TASK ITEM
Only the lines from the one with "rw [Finset.sum_const, Finset.card_univ, nsmul_eq_mul];" to the end of the records are wanted, each repeated exactly, both ends included.

MATERIAL SHOWN
+--

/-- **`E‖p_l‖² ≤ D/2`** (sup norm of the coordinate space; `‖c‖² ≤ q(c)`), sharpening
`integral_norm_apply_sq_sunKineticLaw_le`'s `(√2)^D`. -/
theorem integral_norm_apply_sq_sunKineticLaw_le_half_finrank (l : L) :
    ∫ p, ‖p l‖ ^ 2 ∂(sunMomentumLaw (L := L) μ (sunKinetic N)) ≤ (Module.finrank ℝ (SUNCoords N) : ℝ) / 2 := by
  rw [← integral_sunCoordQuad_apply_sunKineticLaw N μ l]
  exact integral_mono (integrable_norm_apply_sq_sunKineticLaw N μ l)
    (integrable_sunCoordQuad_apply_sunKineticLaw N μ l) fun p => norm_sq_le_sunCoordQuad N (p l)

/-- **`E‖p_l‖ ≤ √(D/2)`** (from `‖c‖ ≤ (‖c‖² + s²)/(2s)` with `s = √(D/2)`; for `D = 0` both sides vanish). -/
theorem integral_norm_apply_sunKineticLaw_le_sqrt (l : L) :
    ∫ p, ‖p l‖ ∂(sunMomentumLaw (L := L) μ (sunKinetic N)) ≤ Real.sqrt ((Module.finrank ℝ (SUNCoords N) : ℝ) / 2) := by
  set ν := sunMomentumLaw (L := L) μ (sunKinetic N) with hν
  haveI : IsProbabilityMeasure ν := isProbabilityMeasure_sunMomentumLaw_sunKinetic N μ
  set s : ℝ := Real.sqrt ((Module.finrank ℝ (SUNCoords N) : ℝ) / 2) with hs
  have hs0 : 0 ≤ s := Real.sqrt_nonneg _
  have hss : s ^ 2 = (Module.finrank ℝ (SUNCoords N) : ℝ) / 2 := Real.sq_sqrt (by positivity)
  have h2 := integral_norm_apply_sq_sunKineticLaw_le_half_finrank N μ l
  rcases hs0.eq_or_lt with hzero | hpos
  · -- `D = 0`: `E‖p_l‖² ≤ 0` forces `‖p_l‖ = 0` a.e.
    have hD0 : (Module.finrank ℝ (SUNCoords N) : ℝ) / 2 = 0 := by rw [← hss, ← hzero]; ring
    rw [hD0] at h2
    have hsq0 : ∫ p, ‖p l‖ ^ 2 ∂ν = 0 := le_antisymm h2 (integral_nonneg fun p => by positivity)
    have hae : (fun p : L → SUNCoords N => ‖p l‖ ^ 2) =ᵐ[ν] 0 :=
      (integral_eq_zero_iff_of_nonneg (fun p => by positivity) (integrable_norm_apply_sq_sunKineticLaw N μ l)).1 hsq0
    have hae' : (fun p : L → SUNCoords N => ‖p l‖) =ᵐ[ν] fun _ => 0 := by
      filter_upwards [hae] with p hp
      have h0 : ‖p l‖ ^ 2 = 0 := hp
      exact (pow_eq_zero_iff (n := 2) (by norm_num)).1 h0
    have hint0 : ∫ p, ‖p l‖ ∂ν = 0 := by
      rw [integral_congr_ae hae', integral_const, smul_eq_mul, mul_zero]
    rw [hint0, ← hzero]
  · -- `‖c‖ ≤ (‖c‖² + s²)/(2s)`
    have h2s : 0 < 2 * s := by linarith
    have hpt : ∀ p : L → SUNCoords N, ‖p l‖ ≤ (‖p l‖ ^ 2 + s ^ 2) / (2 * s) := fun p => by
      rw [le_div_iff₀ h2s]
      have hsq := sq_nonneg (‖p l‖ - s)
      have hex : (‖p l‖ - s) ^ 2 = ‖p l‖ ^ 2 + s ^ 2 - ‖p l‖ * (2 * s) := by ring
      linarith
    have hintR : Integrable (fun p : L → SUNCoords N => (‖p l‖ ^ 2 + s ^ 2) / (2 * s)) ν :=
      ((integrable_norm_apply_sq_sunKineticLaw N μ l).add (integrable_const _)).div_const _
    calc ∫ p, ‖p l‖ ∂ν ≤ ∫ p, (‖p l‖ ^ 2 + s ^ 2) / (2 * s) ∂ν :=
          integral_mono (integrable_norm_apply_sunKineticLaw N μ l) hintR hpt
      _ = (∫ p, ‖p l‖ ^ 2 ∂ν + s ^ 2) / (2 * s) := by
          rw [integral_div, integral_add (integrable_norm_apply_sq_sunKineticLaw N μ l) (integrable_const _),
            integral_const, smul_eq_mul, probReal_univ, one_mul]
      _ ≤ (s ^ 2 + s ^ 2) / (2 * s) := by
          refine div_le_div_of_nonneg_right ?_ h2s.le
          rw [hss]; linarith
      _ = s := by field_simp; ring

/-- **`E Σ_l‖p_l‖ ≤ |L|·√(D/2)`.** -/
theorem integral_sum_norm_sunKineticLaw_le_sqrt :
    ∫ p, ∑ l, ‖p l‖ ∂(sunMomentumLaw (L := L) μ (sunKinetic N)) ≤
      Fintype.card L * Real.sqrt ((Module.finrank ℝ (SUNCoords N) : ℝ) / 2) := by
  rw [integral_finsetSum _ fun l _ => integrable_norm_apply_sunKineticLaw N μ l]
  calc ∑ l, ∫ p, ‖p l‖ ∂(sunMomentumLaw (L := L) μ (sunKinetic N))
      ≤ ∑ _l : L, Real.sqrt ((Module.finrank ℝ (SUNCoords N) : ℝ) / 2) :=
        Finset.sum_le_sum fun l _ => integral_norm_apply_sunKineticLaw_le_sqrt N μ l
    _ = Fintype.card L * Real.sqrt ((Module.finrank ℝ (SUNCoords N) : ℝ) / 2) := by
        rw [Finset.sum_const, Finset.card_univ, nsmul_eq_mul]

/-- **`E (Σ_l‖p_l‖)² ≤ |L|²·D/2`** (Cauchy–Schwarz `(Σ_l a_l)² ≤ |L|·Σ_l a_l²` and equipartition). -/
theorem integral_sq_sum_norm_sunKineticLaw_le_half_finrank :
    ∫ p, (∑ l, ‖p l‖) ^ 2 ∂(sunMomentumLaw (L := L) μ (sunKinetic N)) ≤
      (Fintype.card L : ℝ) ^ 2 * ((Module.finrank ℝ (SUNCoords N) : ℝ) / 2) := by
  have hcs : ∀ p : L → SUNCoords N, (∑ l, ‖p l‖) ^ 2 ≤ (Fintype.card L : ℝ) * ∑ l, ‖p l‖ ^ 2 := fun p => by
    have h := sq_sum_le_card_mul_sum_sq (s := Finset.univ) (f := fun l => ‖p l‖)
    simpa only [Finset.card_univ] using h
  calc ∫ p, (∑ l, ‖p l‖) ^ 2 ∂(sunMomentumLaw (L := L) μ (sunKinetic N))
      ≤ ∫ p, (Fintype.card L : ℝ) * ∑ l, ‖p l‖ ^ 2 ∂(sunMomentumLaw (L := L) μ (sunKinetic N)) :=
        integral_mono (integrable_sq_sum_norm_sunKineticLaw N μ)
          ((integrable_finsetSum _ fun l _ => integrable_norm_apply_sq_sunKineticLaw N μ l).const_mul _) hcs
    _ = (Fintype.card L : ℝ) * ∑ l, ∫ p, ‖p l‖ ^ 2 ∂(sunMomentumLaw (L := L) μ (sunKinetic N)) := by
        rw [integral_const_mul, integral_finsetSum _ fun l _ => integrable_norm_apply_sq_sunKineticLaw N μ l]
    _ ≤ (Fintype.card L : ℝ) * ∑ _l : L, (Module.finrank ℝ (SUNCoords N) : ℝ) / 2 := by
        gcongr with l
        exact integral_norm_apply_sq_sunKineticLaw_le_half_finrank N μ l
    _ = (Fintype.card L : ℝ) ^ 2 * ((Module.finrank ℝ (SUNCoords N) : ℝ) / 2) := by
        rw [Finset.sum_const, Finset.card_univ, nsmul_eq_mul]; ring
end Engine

+--

RESULT FOR THIS TASK
        rw [Finset.sum_const, Finset.card_univ, nsmul_eq_mul]; ring
end Engine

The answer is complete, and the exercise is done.